/-!
# The level-`9` Hauptmodul at `v₃(j) = 3k + 4 ≥ 10`, `j/3^{v₃(j)} ≡ ε − 3e₁ (mod 9)` is
# VALUATION-FORCED after the unit normalisation:
# `v((3^{2k+2}θ/(2(θ³ − 24)(e₁(θ³ − 24) + 3^{k+1})))² − 1)⁹ = v(3)⁴`
# (cell `b2b-bsdres`, team n1011, seat p02 gen 6 — row T-b11-F4, file F4c-H18 'Hauptmodul route,
# curve-free core at v₃(j) ≡ 1 (mod 3), v₃(j) ≥ 10'; pure valuation algebra in `ℚ̄`)

HONEST FRAMING (cell `b2b-bsdres`, run/shared/lean/b2b/bsd-rank1-residual/, verbatim in every
file): the goal of the cell is to DELETE the COMBINATION-SHAPED residual classes of the
Birch–Swinnerton-Dyer formula for ALL analytic-rank `≤ 1` elliptic curves over `ℚ` — "full BSD
formula for every rank `≤ 1` curve in class `C`" assembled STRICTLY from published theorems — so
that the rank-`≤ 1` remainder becomes exactly the CONSTRUCTION-SHAPED classes, which are TYPED
(missing-input `Prop`s), NOT attempted. This is not "finishing BSD". Team n1011 (N10 / N11):
research route; no claim beyond the stated classes; labels UNCHANGED; nothing is booked. Theorems
only (no definition, no named fact).

## What this file proves

`v` the place of `ℚ̄` over `3`, `t = v(3)`, `q = 3^k`; `K = j/3^{3k+4}` (a `3`-adic unit),
`S = θ³ = 3(δ + 8)` the level-`3` Hauptmodul at a NON-canonical `3`-torsion group (`v(S) = t`), so
that `δ³(δ + 8) = 3q³K(δ − 1)` and `v(δ)³ = t^{3k+1}` (`HauptmodulDeltaUnitValuation`).

* `valuation_numerator_vone` (§1) — `k ≥ 2`, `ε, e₁ = ±1`, `v(K − (ε − 3e₁)) ≤ t²`:
  `v(εq³(δ + 8)² − 8K(δ − 1)(q + e₁δ)³) = t^{2k+1}·v(δ)`.  After multiplying by `δ + 8` and using
  the quartic once, `N(δ + 8) = −24e₁Kq²δ(δ − 1)(δ + 8) + q³[εδ³ + c₂δ² + c₁δ + c₀] −
  24Kqδ²(δ − 1)(δ + 8)` with `c₀ = 512ε + 64K − 24e₁K² = 9(80ε − 48e₁) + D(208 − 48εe₁ − 24e₁D)`,
  `D = K − ε + 3e₁`; the first term dominates (this is where `k ≥ 2` enters: `q³c₁δ` has
  `t^{3k}v(δ) < t^{2k+1}v(δ)`).
* **`valuation_hauptmodul_nine_invariant_vone_pow_nine`** (§2) — `k ≥ 2`, `ε, e₁ = ±1`,
  `9 ∣ num(j/3^{3k+4} − (ε − 3e₁))`, `j(S − 27) = S(S − 24)³`, `v(S) = t`, `θ³ = S` ⟹
  **`v((3^{2k+2}θ/(2(θ³ − 24)(e₁(θ³ − 24) + 3^{k+1})))² − 1)⁹ = t⁴`** — valuation exactly `4/9`.

MECHANISM: `Y = qθ/(2δ)` has `Y³ = (δ + 8)²/(8K(δ − 1))` EXACTLY (a unit `≡ K⁻¹ ≢ ±1 (mod 9)`);
dividing by the one-unit `1 + e₁δ/q` (`δ/q` a uniformiser of the cubic field `ℚ₃(δ)`) kills the
digits of order `1`: `X = εY/(1 + e₁δ/q)` has `ord(X³ − 1) = 4/3 < 3/2`, so `ord(X − 1) = 4/9`
(cube-root lemma) and `z = X² − 1` is sign-free.  The residues `K mod 9 ∈ {7, 4, 5, 2}` correspond
to `(ε, e₁) = (1,1), (1,−1), (−1,1), (−1,−1)`; `K ≡ ±1 (mod 9)` has `e = 3` (no invariant of a
cyclic `9`-group can work, kit j135556).  Assembly with the curve side in `HauptmodulNineTowerVOne`
(32 census cells at `v₃(j) ∈ {10, 13, 16, 19}`; EVIDENCE kit j135897, 32/32).  Nothing booked.

References: [Maier2006] Table 4 (N = 3, 9), §5.
-/

noncomputable section

set_option maxRecDepth 10000

open scoped Classical

namespace Summit.BirchSwinnertonDyer.Rank1Residual.GaloisImage

open Literature.NumberTheory.EllipticCurves Literature.NumberTheory.GaloisRepresentations
  Rat.HeightOneSpectrum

····················

_HOW TO COMPLETE THIS TASK_. Go line by line through the listing and count every line that includes the word "classes". Only the total is needed.

_SOLUTION TO THE EXERCISE_. 3